El Presidente se desgasta

El Presidente Andrés Manuel López Obrador ha manejado diestramente el simbolismo nacional para hacer que los mexicanos se identifiquen con él. El nombre de su partido, que se enlaza con la memoria de la Virgen de Guadalupe, su hablar folclórico y pegajoso, el impulsar ceremonias ancestrales de los indígenas, la presentación de sus 100 puntos enmarcada por temática amerindia, los héroes escogidos como sus inspiradores ideológicos, etcétera, todo es muy bien planeado y ha constituido un hit.

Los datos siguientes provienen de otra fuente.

/-- The density window equals the total-spin window: `{|M/|Λ| − a| < δ} = {|M − a|Λ|| < δ|Λ|}` (nonempty `Λ`). [folklore] -/
theorem setOf_abs_div_sub_lt_eq {Λ : Finset (Site d)} (hΛ : Λ.Nonempty) (a δ : ℝ) :
    {σ : SpinConfig (Site d) | |(∑ x ∈ Λ, spinAt x σ) / #Λ - a| < δ} =
      {σ | |∑ x ∈ Λ, spinAt x σ - a * #Λ| < δ * #Λ} := by
  have hV : (0 : ℝ) < #Λ := by exact_mod_cast hΛ.card_pos
  ext σ
  simp only [mem_setOf_eq]
  rw [show (∑ x ∈ Λ, spinAt x σ) / #Λ - a = (∑ x ∈ Λ, spinAt x σ - a * #Λ) / #Λ by field_simp,
    abs_div, abs_of_pos hV, div_lt_iff₀ hV]

/-- **LOWER BOUND FROM A MASSIVE WINDOW AT THE TILTED FIELD** (`d ≥ 1`): if eventually
`μ^{bc}_{Λ_N;β,h+s}{|M_N/|Λ_N| − a| < δ} ≥ 1/2`, then for every `ε > 0`, eventually
`exp(−|Λ_N| (βsa − (ψ(β,h+s) − ψ(β,h)) + |βs|δ + ε)) ≤ μ^{bc}_{Λ_N;β,h}{|M_N/|Λ_N| − a| < δ}`.
[cite: Ellis2006, Thm. II.6.1 (c) (proof, §VII.4)] -/
theorem eventually_exp_le_measureReal_window (hd : 1 ≤ d) (β h s : ℝ) (bc : BoundaryCondition (Site d)) (a δ : ℝ)
    (hW : ∀ᶠ N : ℕ in atTop, (1 / 2 : ℝ) ≤
      (isingMeasure (zdGraph d) (box d N) β (h + s) bc).real {σ | |(∑ x ∈ box d N, spinAt x σ) / #(box d N) - a| < δ})
    {ε : ℝ} (hε : 0 < ε) :
    ∀ᶠ N : ℕ in atTop,
      Real.exp (-(#(box d N) * (β * s * a - (pressure d β (h + s) - pressure d β h) + |β * s| * δ + ε))) ≤
        (isingMeasure (zdGraph d) (box d N) β h bc).real {σ | |(∑ x ∈ box d N, spinAt x σ) / #(box d N) - a| < δ} := by
  have hev1 : ∀ᶠ N : ℕ in atTop, pressure d β (h + s) - pressure d β h - ε / 2 <
      pressureIn (zdGraph d) (box d N) β (h + s) bc - pressureIn (zdGraph d) (box d N) β h bc :=
    (tendsto_pressureIn_sub (d := d) β h s bc).eventually (lt_mem_nhds (by linarith))
  have hcard : Tendsto (fun N : ℕ => (#(box d N) : ℝ)) atTop atTop := by
    refine tendsto_atTop_mono (fun N => ?_) tendsto_natCast_atTop_atTop
    have h1 : N ≤ #(box d N) := by
      rw [card_box]
      exact (show N ≤ 2 * N + 1 by omega).trans (Nat.le_self_pow (by omega) _)
    exact_mod_cast h1
  have hev2 : ∀ᶠ N : ℕ in atTop, Real.exp (-(ε / 2 * #(box d N))) ≤ 1 / 2 := by
    have h1 : Tendsto (fun N : ℕ => Real.exp (-(ε / 2 * (#(box d N) : ℝ)))) atTop (𝓝 0) :=
      Real.tendsto_exp_atBot.comp (tendsto_neg_atTop_atBot.comp (hcard.const_mul_atTop (by positivity)))
    exact h1.eventually (eventually_le_nhds (by norm_num))
  filter_upwards [hW, hev1, hev2] with N hN h1 h2
  have hΛ := box_nonempty d N
  have hV : (0 : ℝ) < #(box d N) := by exact_mod_cast hΛ.card_pos
  have htilt := exp_mul_measureReal_window_le (zdGraph d) (box d N) β h s bc (a * #(box d N)) (δ * #(box d N))
  rw [← setOf_abs_div_sub_lt_eq hΛ, isingPartitionFunction_div_eq_exp_card_mul (zdGraph d) hΛ] at htilt
  refine le_trans ?_ htilt
  have hpos1 : 0 < Real.exp (-(β * s * (a * #(box d N))) - |β * s| * (δ * #(box d N))) *
      Real.exp (#(box d N) * (pressureIn (zdGraph d) (box d N) β (h + s) bc - pressureIn (zdGraph d) (box d N) β h bc)) :=
    by positivity
  calc Real.exp (-(#(box d N) * (β * s * a - (pressure d β (h + s) - pressure d β h) + |β * s| * δ + ε)))
      = Real.exp (-(β * s * (a * #(box d N))) - |β * s| * (δ * #(box d N))) *
          Real.exp (#(box d N) * (pressure d β (h + s) - pressure d β h - ε / 2)) *
          Real.exp (-(ε / 2 * #(box d N))) := by
        rw [← Real.exp_add, ← Real.exp_add]; congr 1; ring
    _ ≤ Real.exp (-(β * s * (a * #(box d N))) - |β * s| * (δ * #(box d N))) *
          Real.exp (#(box d N) * (pressureIn (zdGraph d) (box d N) β (h + s) bc -
            pressureIn (zdGraph d) (box d N) β h bc)) * (1 / 2) :=
        mul_le_mul (mul_le_mul_of_nonneg_left (Real.exp_le_exp.2 (mul_le_mul_of_nonneg_left h1.le hV.le))
          (Real.exp_pos _).le) h2 (Real.exp_pos _).le (by positivity)
    _ ≤ _ := mul_le_mul_of_nonneg_left hN hpos1.le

Pero aunque su inesperada exigencia al Rey de España de una solicitud de perdón histórico tenga un matiz civilizatorio e intermediario hacia el afianzamiento de la igualdad, es un tópico académico inútil que lo está desgastando. Simplemente es algo carente de urgencia, cuando las prioridades deben centrarse en el logro de la igualdad social, pero en el interior del país.

Que España se disculpe o que deje de hacerlo, en nada ayuda a la creación de empleos, la garantía de la seguridad pública, el combate al crimen, la consolidación económica y todos los asuntos que sí son prioridad, urgencia, e imperatividad nacional.

Simplemente es perder el tiempo y desgastar la imagen.